Version:           2.4.0 (using KDE 3.2.0 RC1, compiled sources)
Compiler:          gcc version 3.2.3 20030422 (Gentoo Linux 1.4 3.2.3-r3, propolice)
OS:          Linux (i686) release 2.4.20-gentoo-r8

When adding files from a tree more than one directory deep to the playlist, the order in which the contained audio files appear in the playlist is often not the obvious order of going through the tree according to the filename order of subdirectories.

Note that the order of files immediately within any directory _is_ correct as far as I can see; it is just the ordering of directories that is wrong.


CAUSE:  I believe the cause may be that noatun uses simple system calls to find and add sub-directories, and therefore adds them in the order in which their entries in the parent directory were created.

WHY A PROBLEM:  It is very often the case that someone rips a set of several cds, keeping directory names and filenames numbered in the hope that they will play in the right order.  This should work even if the order of ripping is not the same as of the CDs, or if some file moving/copying done later changes timestamps and directory entry order.

SUGGESTION:  recurse directory trees strictly by subdirectory name. 
Use preferably non-ascii order, i.e. AaBb etc rather than A-Za-z , as I guess this is how most users would prefer an alphabetical but case-sensitive ordering to work.
Start at the top directory, and play all music files in it in this name order.  Then take the sub-directories (if any) in the same name order, and repeat the same rules for each of these.
For what I have seen as common music file trees, this would give the most desirable ordering.
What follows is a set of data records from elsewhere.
import Summits.HubbardSuperconductivity.HubbardSuperconductivity.Theorems.AnisotropyChordTransferFibre3FinXC2Eval
import Summits.HubbardSuperconductivity.HubbardSuperconductivity.Theorems.AnisotropyChordTransferFibre3FinXC2P21v
import Summits.HubbardSuperconductivity.HubbardSuperconductivity.Theorems.AnisotropyChordTransferFibre3FinXC2P21w

/-!
# Route `AnisotropyChord` / H0 rotor rung: FIN XBC2 combined (rows `N₁` + C) certificate at `L = 21` — cell facts, part `v`

Kernel facts `xbcCellAny2 21 (49/50) 20 la lb (c, bn) = true` (evaluator `…FinXC2Eval` on `…FinXB2Eval`, point wedges rewritten to certified literal tables `…FinXC2P21*`) for 1 λ-cell(s)
(`…FinXC2Eval.xbcCheck2`; cell design: g5 `xbc_design.py` (≤ 2.5 % cells, b = bn/20 ≥ 1.04·b_cell), mirrors `xb_mirror.py`/`xc_mirror.py`); assembled in `…FinXC2TwentyOne`.
Prover seat `hubbard-h0-rotor-p3` g6; helper for piece A = stmt-HubbardSuperconductivity-23918 of rung 19089 (`--supports`, helper class).
WHAT THIS IS NOT: nothing here proves superconductivity in the Hubbard model (rotor TARGET as worded stays FALSE, g15 verdict); kernel facts for the FIN certificate of TWO hypotheses (rows `N₁`, C) of ONE conditional reduction.  Tree imports only; no sorry, no new axioms.
-/

set_option linter.dupNamespace false

namespace Summit.HubbardSuperconductivity.HubbardSuperconductivity.Theorems.AnisotropyChord.Transfer.Fibre3

namespace FinXB

set_option maxHeartbeats 4000000 in
/-- kernel fact: cell 36 at `L = 21` (certified, (c, bn) = ((11/20 : ℚ), 12)). [folklore] -/
theorem xbc2c21_36 : xbcCellAny2 21 (49/50 : ℚ) 20 296361222467754 303770253029448 ((11/20 : ℚ), (12 : ℕ)) = true := by
  unfold xbcCellAny2
  rw [twc21_21_eq, twc21_22_eq]
  decide +kernel

end FinXB

end Summit.HubbardSuperconductivity.HubbardSuperconductivity.Theorems.AnisotropyChord.Transfer.Fibre3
#  Make clearly ordered directories, but in strange 
# creation order. Add music files to directories.
mkdir cd_{1,3,2}
cp ~/test.ogg cd_1/1st_cd.ogg
cp ~/test.ogg cd_3/3rd_cd.ogg
cp ~/test.ogg cd_2/2nd_cd.ogg

# Use `find' to show the directory entry order
find . -type f

# Now do same thing for creating cd_{1,3,2}
# but create files in normal order.
cd ..; mkdir new; cd new
mkdir cd_{1,3,2}
cp ~/test.ogg cd_1/1st_cd.ogg
cp ~/test.ogg cd_2/2nd_cd.ogg
cp ~/test.ogg cd_3/3rd_cd.ogg
## Suggests it is listing of subdirectories in parent
## rather than creation times of files that is used 
## for ordering

# Finally, add more files in the above tree, in yet another order:
cp ~/test.ogg cd_3/3rd_cd__a.ogg
cp ~/test.ogg cd_2/2nd_cd__a.ogg
cp ~/test.ogg cd_1/1st_cd__a.ogg

find . -type f
## Noatun does exactly the same as `find' here too

The sensible order is given by 
echo */* | xargs -n1

Finally:  I rather wonder if some random play effect is used by default, as I have just tried this same test-directory in noatun with a different result from last time.  If this is part of the problem, I suggest it should be turned off by default, as it is confusing.  I deleted my noatunrc file just in case I had sometime set such a thing.